FISCAL HYPOCRISY.... Yesterday, Senate Minority Leader Mitch McConnell addressed the costs of health care reform. "If you're going to do something as comprehensive as the president wants to do," the Kentucky Republican said, "you ought to pay for it."

Jonathan Cohn agrees, but finds McConnell sudden interest in fiscal responsibility interesting.

...It's important that reform pay for itself. Still, I don't recall McConnell being quite so insistent about fiscal responsibility when he voted for the Bush tax cuts. Nor do I recall him agitating for tax increases to pay for the war with Iraq. In fact, I'm pretty sure most Republicans had very little use for arguments about fiscal responsibility when it was their initiatives on the agenda.

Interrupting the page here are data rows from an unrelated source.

import Mathlib
import HarnessLib
import Summits.CriticalPhenomena.PercolationContinuityZ3.Theses.PercLowPointHalfSpace
import Summits.CriticalPhenomena.PercolationContinuityZ3.Theorems.PercLowPointHalfSpaceLowPointBookkeepingGlue
import Summits.CriticalPhenomena.PercolationContinuityZ3.Theorems.PercLowPointHalfSpaceAssemblyColumnTelescoping
import Summits.CriticalPhenomena.PercolationContinuityZ3.Theorems.QuantitativeBGN.Negative.LoadBearing
import Literature.Probability.Percolation.HalfSpaceFloorDilution
import Literature.Probability.Percolation.SiteMonotonicity

/-!
# Glue of line SketchIdeator1 (floor-russo) for the crux `LowPointBookkeeping` — (2/2) conclusions

Crux item `stmt-CriticalPhenomena-14713`,
`K := Summit.CriticalPhenomena.PercolationContinuityZ3.Theses.PercLowPointHalfSpace.LowPointBookkeeping`
(`BoundaryTwoArmDecay → TallClusterMassBound → QuantitativeBGN → [P_{p_c}(0 ↔ n e₀) → 0]`).
Sequel of `…LowPointBookkeepingGlue.lean` (window bound); hypotheses (A♯ₛ) = `stub_twoArmSharpFloor`
and (B♯) = `stub_noFatHalfBox` verbatim (the line's two OPEN registered stubs, new hypotheses).

Main results (all sorry-free):

* `percolationContinuityZ3_of_sharp : (A♯ₛ) → (B♯) → PercolationContinuityZ3` — `θ(p_c(ℤ³)) = 0`
  from the two inputs ALONE: `θ² ≤ τ(0,w)` for every `w` (`Grimmett1999_theta_sq_le_openConn_holds`),
  so `θ(p_c)² ≤ (1/|W_L|) Σ_{w ∈ W_L} τ(0,w) ≤ π_s(L) + 4 C L^{-κ/2} → 0`; the floor term only needs
  the QUALITATIVE Barsky–Grimmett–Newman limit `π_s(L) = P_{p_c}(arm_ℍ(0,L)) → 0`
  (`QuantitativeBGN.Negative.tendsto_armH_criticalProb`, in tree) — crux C is not needed;
* `lowPointBookkeeping_of_sharp : (A♯ₛ) → (B♯) → LowPointBookkeeping` (the crux; its own hypotheses
  A, B, C are idle) and `assembly_of_sharp : (A♯ₛ) → (B♯) → Assembly`;
* `boundaryTwoArmDecay_of_sharp : (A♯ₛ) → BoundaryTwoArmDecay` — (A♯ₛ) at `s = 1`, `e = (0,1,0)`
  implies the route's crux A (exponent `11/4 + κ ≥ 5/2 + κ`; at `s = 1` the floor-diluted measure
  agrees with `P_{p_c}` on events determined by the pairs of points of `ℍ`,
  `floorDilutedPercolation_one_apply_eq`).

So restating the route's A as (A♯ₛ) and B as (B♯) makes K (indeed the conjunct) a theorem of the
tree; conversely no derivation of K from A, B, C as typed is known (crux work files, `Disproof.lean`).
-/

noncomputable section

open MeasureTheory Filter Topology
open Literature.Probability.Percolation Literature.Probability.LatticeModels
open scoped ENNReal

namespace Summit.CriticalPhenomena.PercolationContinuityZ3.Theorems.FloorRusso.Glue

open Summit.CriticalPhenomena.PercolationContinuityZ3.Theses.PercLowPointHalfSpace
open Summit.CriticalPhenomena.PercolationContinuityZ3.Theorems.FloorRusso.Coupling (HS μH)

/-- The critical bond percolation measure on `ℤ³` (local notation). -/
local notation3 (prettyPrint := false) "μc" =>
  (bondPercolation (zdGraph 3) (criticalProbI 3) : Measure (BondConfig (Site 3)))

/-- The window `W_L = B_L + 2L e₀` (local notation). -/
local notation3 (prettyPrint := false) "𝑾⟦" L "⟧" =>
  ((box 3 L).image fun y : Site 3 => y + Pi.single 0 (((2 * L : ℕ)) : ℤ))

/-- The boundary one-arm event `arm_ℍ(0, r)` (verbatim the route's; local notation). -/
local notation3 (prettyPrint := false) "𝑻⟦" r "⟧" =>
  ({ω | ∃ y : Site 3, (∃ i : Fin 3, ((r : ℕ) : ℤ) ≤ |y i|) ∧ ω ∈ openConnIn HS 0 y} :
    Set (BondConfig (Site 3)))

/-- Hypothesis (A♯ₛ): the registered stub `stub_twoArmSharpFloor`, verbatim (local notation). -/
local notation3 (prettyPrint := false) "SharpFloorTwoArm" =>
  (∃ κ C : ℝ, 0 < κ ∧ ∀ s : unitInterval, ∀ e ∈ ({Pi.single 1 1, Pi.single 1 (-1), Pi.single 2 1, Pi.single 2 (-1)} : Finset (Site 3)), ∀ r : ℕ, 1 ≤ r →
      (floorDilutedPercolation 3 (criticalProbI 3) s).real
        ({ω | ∃ y : Site 3, (∃ i : Fin 3, ((r : ℕ) : ℤ) ≤ |y i|) ∧ ω ∈ openConnIn {x : Site 3 | 0 ≤ x 0} 0 y} ∩ {ω | ∃ y : Site 3, (∃ i : Fin 3, ((r : ℕ) : ℤ) ≤ |y i - e i|) ∧ ω ∈ openConnIn {x : Site 3 | 0 ≤ x 0} e y} ∩ (openConnIn {x : Site 3 | 0 ≤ x 0} 0 e)ᶜ) ≤ C * (r : ℝ) ^ (-(11 / 4 + κ)) : Prop)

/-- Hypothesis (B♯): the registered stub `stub_noFatHalfBox`, verbatim (local notation). -/
local notation3 (prettyPrint := false) "NoFatHalfBox" =>
  (∃ C : ℝ, 0 < C ∧ ∀ x ∈ insert (0 : Site 3) ({Pi.single 1 1, Pi.single 1 (-1), Pi.single 2 1, Pi.single 2 (-1)} : Finset (Site 3)), ∀ n : ℕ, 1 ≤ n →
      (floorDilutedPercolation 3 (criticalProbI 3) 1).real
        {ω | C * (n : ℝ) ^ ((11 : ℝ) / 4) ≤ (clusterMaxIn (((box 3 n).image fun y : Site 3 => x + y).filter fun z : Site 3 => 0 ≤ z 0) ω : ℝ)}
          ≤ Real.exp (-1) : Prop)

/-! ### Step 6: window average → 0 and `θ(p_c) = 0` -/

/-- `π_s(L) = P_{p_c}(arm_ℍ(0,L)) → 0` — the QUALITATIVE Barsky–Grimmett–Newman limit, in tree
(`QuantitativeBGN.Negative.tendsto_armH_criticalProb`); no rate is needed for the floor term. -/
theorem tendsto_tall0 : Tendsto (fun L : ℕ => (μc).real (𝑻⟦L⟧)) atTop (𝓝 0) :=
  QuantitativeBGN.Negative.tendsto_armH_criticalProb

/-- **The window average of `τ_{p_c}(0, ·)` tends to `0`** (from (A♯ₛ) and (B♯)):
`(1/|W_L|) Σ_{w ∈ W_L} τ(0,w) ≤ π_s(L) + 4 C L^{-κ/2}` for `L ≥ 1`, and both majorants tend to `0`. -/
theorem tendsto_windowAverage (hA : SharpFloorTwoArm) (hB : NoFatHalfBox) :
    Tendsto (fun L : ℕ => (∑ w ∈ 𝑾⟦L⟧, (μc).real (openConn (0 : Site 3) w)) / ((𝑾⟦L⟧).card : ℝ))
      atTop (𝓝 0) := by
  obtain ⟨κ, C, hκ, hC0, hbound⟩ := exists_windowSum_bound hA hB
  -- both majorants tend to 0
  have h1 := tendsto_tall0
  have h2 : Tendsto (fun L : ℕ => (Coupling.nbrs.card : ℝ) * C * (L : ℝ) ^ (-(κ / 2))) atTop (𝓝 0) := by
    have h := (tendsto_rpow_neg_atTop (by linarith : 0 < κ / 2)).comp tendsto_natCast_atTop_atTop
    simpa using h.const_mul ((Coupling.nbrs.card : ℝ) * C)
  have h12 := h1.add h2
  rw [add_zero] at h12
  refine tendsto_of_tendsto_of_tendsto_of_le_of_le' tendsto_const_nhds h12
    (Eventually.of_forall fun L => div_nonneg (Finset.sum_nonneg fun _ _ => measureReal_nonneg)
      (Nat.cast_nonneg _)) ?_
  filter_upwards [eventually_ge_atTop 1] with L hL
  -- the real-valued bound at a fixed `L ≥ 1`
  have hb := hbound L hL
  have hcardW := card_window L
  set W := 𝑾⟦L⟧ with hW
  set T := 𝑻⟦L⟧ with hT
  have hcard : (W.card : ℝ) = (2 * (L : ℝ) + 1) ^ 3 := by
    rw [hcardW]; push_cast; ring
  have hcard_pos : (0 : ℝ) < W.card := by rw [hcard]; positivity
  have hL3 : (L : ℝ) ^ (3 : ℝ) ≤ (W.card : ℝ) := by
    rw [hcard, show ((3 : ℝ)) = ((3 : ℕ) : ℝ) by norm_num, Real.rpow_natCast]
    have : (L : ℝ) ≤ 2 * (L : ℝ) + 1 := by linarith [(Nat.cast_nonneg L : (0 : ℝ) ≤ L)]
    exact pow_le_pow_left₀ (Nat.cast_nonneg L) this 3
  have hsum : ∑ w ∈ W, (μc).real (openConn (0 : Site 3) w) =
      (∑ w ∈ W, μc (openConn (0 : Site 3) w)).toReal := by
    rw [ENNReal.toReal_sum fun _ _ => measure_ne_top _ _]; rfl
  have hfin : (W.card : ℝ≥0∞) * μc T +
      Coupling.nbrs.card * ENNReal.ofReal (C * (L : ℝ) ^ (3 - κ / 2)) ≠ ∞ := by
    refine ENNReal.add_ne_top.2 ⟨ENNReal.mul_ne_top (by simp) (measure_ne_top _ _), ?_⟩
    exact ENNReal.mul_ne_top (by simp) ENNReal.ofReal_ne_top
  have hb' : ∑ w ∈ W, (μc).real (openConn (0 : Site 3) w) ≤
      (W.card : ℝ) * (μc).real T + (Coupling.nbrs.card : ℝ) * (C * (L : ℝ) ^ (3 - κ / 2)) := by
    rw [hsum]
    have := ENNReal.toReal_mono hfin hb
    rw [ENNReal.toReal_add (ENNReal.mul_ne_top (by simp) (measure_ne_top _ _))
      (ENNReal.mul_ne_top (by simp) ENNReal.ofReal_ne_top), ENNReal.toReal_mul,
      ENNReal.toReal_mul, ENNReal.toReal_ofReal (by positivity)] at this
    simpa [measureReal_def] using this
  rw [div_le_iff₀ hcard_pos]
  have hLpos : (0 : ℝ) < L := by exact_mod_cast hL
  have hsplit : (L : ℝ) ^ (3 - κ / 2) = (L : ℝ) ^ (3 : ℝ) * (L : ℝ) ^ (-(κ / 2)) := by
    rw [← Real.rpow_add hLpos]; ring_nf
  calc ∑ w ∈ W, (μc).real (openConn (0 : Site 3) w)
      ≤ (W.card : ℝ) * (μc).real T + (Coupling.nbrs.card : ℝ) * (C * (L : ℝ) ^ (3 - κ / 2)) := hb'
    _ = (W.card : ℝ) * (μc).real T +
        (Coupling.nbrs.card : ℝ) * C * (L : ℝ) ^ (-(κ / 2)) * (L : ℝ) ^ (3 : ℝ) := by rw [hsplit]; ring
    _ ≤ (W.card : ℝ) * (μc).real T +
        (Coupling.nbrs.card : ℝ) * C * (L : ℝ) ^ (-(κ / 2)) * (W.card : ℝ) := by gcongr
    _ = ((μc).real T + (Coupling.nbrs.card : ℝ) * C * (L : ℝ) ^ (-(κ / 2))) * (W.card : ℝ) := by
        ring

/-- **`θ(p_c(ℤ³)) = 0` from (A♯ₛ) and (B♯)** (window average and `θ² ≤ τ(0,w)` for every `w`). -/
theorem percolationContinuityZ3_of_sharp (hA : SharpFloorTwoArm) (hB : NoFatHalfBox) :
    _root_.PercolationContinuityZ3 := by
  show theta (zdGraph 3) (0 : Site 3) (criticalProbI 3) = 0
  set θ := theta (zdGraph 3) (0 : Site 3) (criticalProbI 3) with hθ
  have hsq : θ ^ 2 ≤ 0 := by
    refine ge_of_tendsto' (tendsto_windowAverage hA hB) fun L => ?_
    have hne : (𝑾⟦L⟧).Nonempty :=
      ⟨(0 : Site 3) + Pi.single 0 (((2 * L : ℕ)) : ℤ), Finset.mem_image_of_mem _ (zero_mem_box 3 L)⟩
    set W := 𝑾⟦L⟧ with hW
    have hc : (0 : ℝ) < (W.card : ℝ) := by exact_mod_cast Finset.card_pos.mpr hne
    show θ ^ 2 ≤ (∑ w ∈ W, (μc).real (openConn (0 : Site 3) w)) / (W.card : ℝ)
    rw [le_div_iff₀ hc, mul_comm, ← nsmul_eq_mul, ← Finset.sum_const]
    exact Finset.sum_le_sum fun w _ => Grimmett1999_theta_sq_le_openConn_holds 3 (criticalProbI 3) 0 w
  exact pow_eq_zero_iff two_ne_zero |>.1 (le_antisymm hsq (sq_nonneg _))

/-- **The crux `LowPointBookkeeping` from (A♯ₛ) and (B♯)** (its own hypotheses A, B, C are idle):
`θ(p_c) = 0` gives the axis conclusion through the landed column-sum equivalence. -/
theorem lowPointBookkeeping_of_sharp (hA : SharpFloorTwoArm) (hB : NoFatHalfBox) :
    LowPointBookkeeping := by
  intro _ _ _
  have hcont := percolationContinuityZ3_of_sharp hA hB
  have hcol := percolationContinuityZ3_iff_tendsto_columnSum.1 hcont
  have hfloor := LowPoint.tendsto_measure_openConnIn_halfSpace_axis
  have hsum : Tendsto (fun n : ℕ => bondPercolation (zdGraph 3) (criticalProbI 3)
      (openConn (0 : Site 3) (Pi.single 0 (n : ℤ)))) atTop (𝓝 0) := by
    have key : ∀ n : ℕ, bondPercolation (zdGraph 3) (criticalProbI 3)
        (openConn (0 : Site 3) (Pi.single 0 (n : ℤ))) =
        bondPercolation (zdGraph 3) (criticalProbI 3)
          (openConnIn {x : Site 3 | 0 ≤ x 0} 0 (Pi.single 0 (n : ℤ))) +
        ∑' t : ℕ, bondPercolation (zdGraph 3) (criticalProbI 3)
          (openConnIn {x : Site 3 | 0 ≤ x 0} (Pi.single 0 ((t : ℤ) + 1))
              (Pi.single 0 ((n : ℤ) + (t : ℤ) + 1)) \
            openConnIn {x : Site 3 | 1 ≤ x 0} (Pi.single 0 ((t : ℤ) + 1))
              (Pi.single 0 ((n : ℤ) + (t : ℤ) + 1))) := by
      intro n
      rw [LowPoint.measure_openConn_eq_column_add_tsum (criticalProbI 3) (Pi.single 0 (n : ℤ))]
      congr 1
      refine tsum_congr fun t => ?_
      rw [LowPoint.single_add_single_succ]
    simp_rw [key]
    simpa using hfloor.add hcol
  have h2 := (ENNReal.tendsto_toReal ENNReal.zero_ne_top).comp hsum
  rw [ENNReal.toReal_zero] at h2
  exact h2

/-- **The route's `Assembly` from (A♯ₛ) and (B♯)** (A, B, C idle). -/
theorem assembly_of_sharp (hA : SharpFloorTwoArm) (hB : NoFatHalfBox) : Assembly :=
  fun _ _ _ => percolationContinuityZ3_of_sharp hA hB

/-! ### (A♯ₛ) implies the route's crux A (`BoundaryTwoArmDecay`) -/

/-- An arm event `{∃ y far from x, x ↔_ℍ y}` is determined by the pairs of points of `ℍ`. -/
theorem determinedBy_arm (P : Site 3 → Prop) (x : Site 3) :
    DeterminedBy {ω : BondConfig (Site 3) | ∃ y : Site 3, P y ∧ ω ∈ openConnIn HS x y} HS.sym2 := by
  rw [determinedBy_iff]
  intro ω ω' h
  simp only [Set.mem_setOf_eq]
  refine exists_congr fun y => and_congr_right fun _ => ?_
  exact (determinedBy_iff _ _).1 (DCT16.determinedBy_openConnIn HS x y subset_rfl) ω ω' h

/-- An arm event `{∃ y far from x, x ↔_ℍ y}` is measurable. -/
theorem measurableSet_arm (P : Site 3 → Prop) (x : Site 3) :
    MeasurableSet {ω : BondConfig (Site 3) | ∃ y : Site 3, P y ∧ ω ∈ openConnIn HS x y} := by
  have : {ω : BondConfig (Site 3) | ∃ y : Site 3, P y ∧ ω ∈ openConnIn HS x y} =
      ⋃ y : {y : Site 3 // P y}, (openConnIn HS x (y : Site 3) : Set (BondConfig (Site 3))) := by
    ext ω
    simp only [Set.mem_setOf_eq, Set.mem_iUnion, Subtype.exists, exists_prop]
  rw [this]
  exact MeasurableSet.iUnion fun y => measurableSet_openConnIn_of_countable _ _ _

/-- At `s = 1` the floor-diluted measure gives the sharp two-arm event its `P_{p_c}`-probability
(both are product measures with the same weights on the pairs of points of `ℍ`, and the event is
determined by those pairs). -/
theorem floorDiluted_one_real_twoArm (e : Site 3) (r : ℕ) :
    (μH 1).real
        ({ω | ∃ y : Site 3, (∃ i : Fin 3, ((r : ℕ) : ℤ) ≤ |y i|) ∧ ω ∈ openConnIn {x : Site 3 | 0 ≤ x 0} 0 y} ∩
          {ω | ∃ y : Site 3, (∃ i : Fin 3, ((r : ℕ) : ℤ) ≤ |y i - e i|) ∧ ω ∈ openConnIn {x : Site 3 | 0 ≤ x 0} e y} ∩
          (openConnIn {x : Site 3 | 0 ≤ x 0} 0 e)ᶜ) =
      (μc).real
        ({ω | ∃ y : Site 3, (∃ i : Fin 3, ((r : ℕ) : ℤ) ≤ |y i|) ∧ ω ∈ openConnIn {x : Site 3 | 0 ≤ x 0} 0 y} ∩
          {ω | ∃ y : Site 3, (∃ i : Fin 3, ((r : ℕ) : ℤ) ≤ |y i - e i|) ∧ ω ∈ openConnIn {x : Site 3 | 0 ≤ x 0} e y} ∩
          (openConnIn {x : Site 3 | 0 ≤ x 0} 0 e)ᶜ) := by
  have hdet : DeterminedBy
      ({ω | ∃ y : Site 3, (∃ i : Fin 3, ((r : ℕ) : ℤ) ≤ |y i|) ∧ ω ∈ openConnIn {x : Site 3 | 0 ≤ x 0} 0 y} ∩
          {ω | ∃ y : Site 3, (∃ i : Fin 3, ((r : ℕ) : ℤ) ≤ |y i - e i|) ∧ ω ∈ openConnIn {x : Site 3 | 0 ≤ x 0} e y} ∩
          (openConnIn {x : Site 3 | 0 ≤ x 0} 0 e)ᶜ : Set (BondConfig (Site 3))) HS.sym2 :=
    ((determinedBy_arm (fun y : Site 3 => ∃ i : Fin 3, ((r : ℕ) : ℤ) ≤ |y i|) 0).inter
      (determinedBy_arm (fun y : Site 3 => ∃ i : Fin 3, ((r : ℕ) : ℤ) ≤ |y i - e i|) e)).inter
      (DCT16.determinedBy_openConnIn HS 0 e subset_rfl).compl
  have hmeas : MeasurableSet
      ({ω | ∃ y : Site 3, (∃ i : Fin 3, ((r : ℕ) : ℤ) ≤ |y i|) ∧ ω ∈ openConnIn {x : Site 3 | 0 ≤ x 0} 0 y} ∩
          {ω | ∃ y : Site 3, (∃ i : Fin 3, ((r : ℕ) : ℤ) ≤ |y i - e i|) ∧ ω ∈ openConnIn {x : Site 3 | 0 ≤ x 0} e y} ∩
          (openConnIn {x : Site 3 | 0 ≤ x 0} 0 e)ᶜ : Set (BondConfig (Site 3))) :=
    ((measurableSet_arm (fun y : Site 3 => ∃ i : Fin 3, ((r : ℕ) : ℤ) ≤ |y i|) 0).inter
      (measurableSet_arm (fun y : Site 3 => ∃ i : Fin 3, ((r : ℕ) : ℤ) ≤ |y i - e i|) e)).inter
      (measurableSet_openConnIn_of_countable _ _ _).compl
  simp only [measureReal_def]
  rw [floorDilutedPercolation_one_apply_eq (criticalProbI 3) hdet hmeas]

Gee, could it be that McConnell and the Republicans just don't care what happens to people when they can't pay for their medical care?

The record is strikingly clear. When Bush/Cheney slashed taxes by well over $1 trillion, Republicans said there was no reason to worry about paying for it. When Bush/Cheney started the war in Afghanistan, Republicans said there was no reason to worry about paying for it. When Bush/Cheney started the war in Iraq, Republicans said there was no reason to worry about paying for it. When Bush/Cheney added Medicare Part D, Republicans said there was no reason to worry about paying for it.

It's not that their efforts at paying for it came up short, it's that they didn't even try. The notion of fiscal responsibility was simply deemed irrelevant -- an inconvenient detail for unnamed people in the future to worry about.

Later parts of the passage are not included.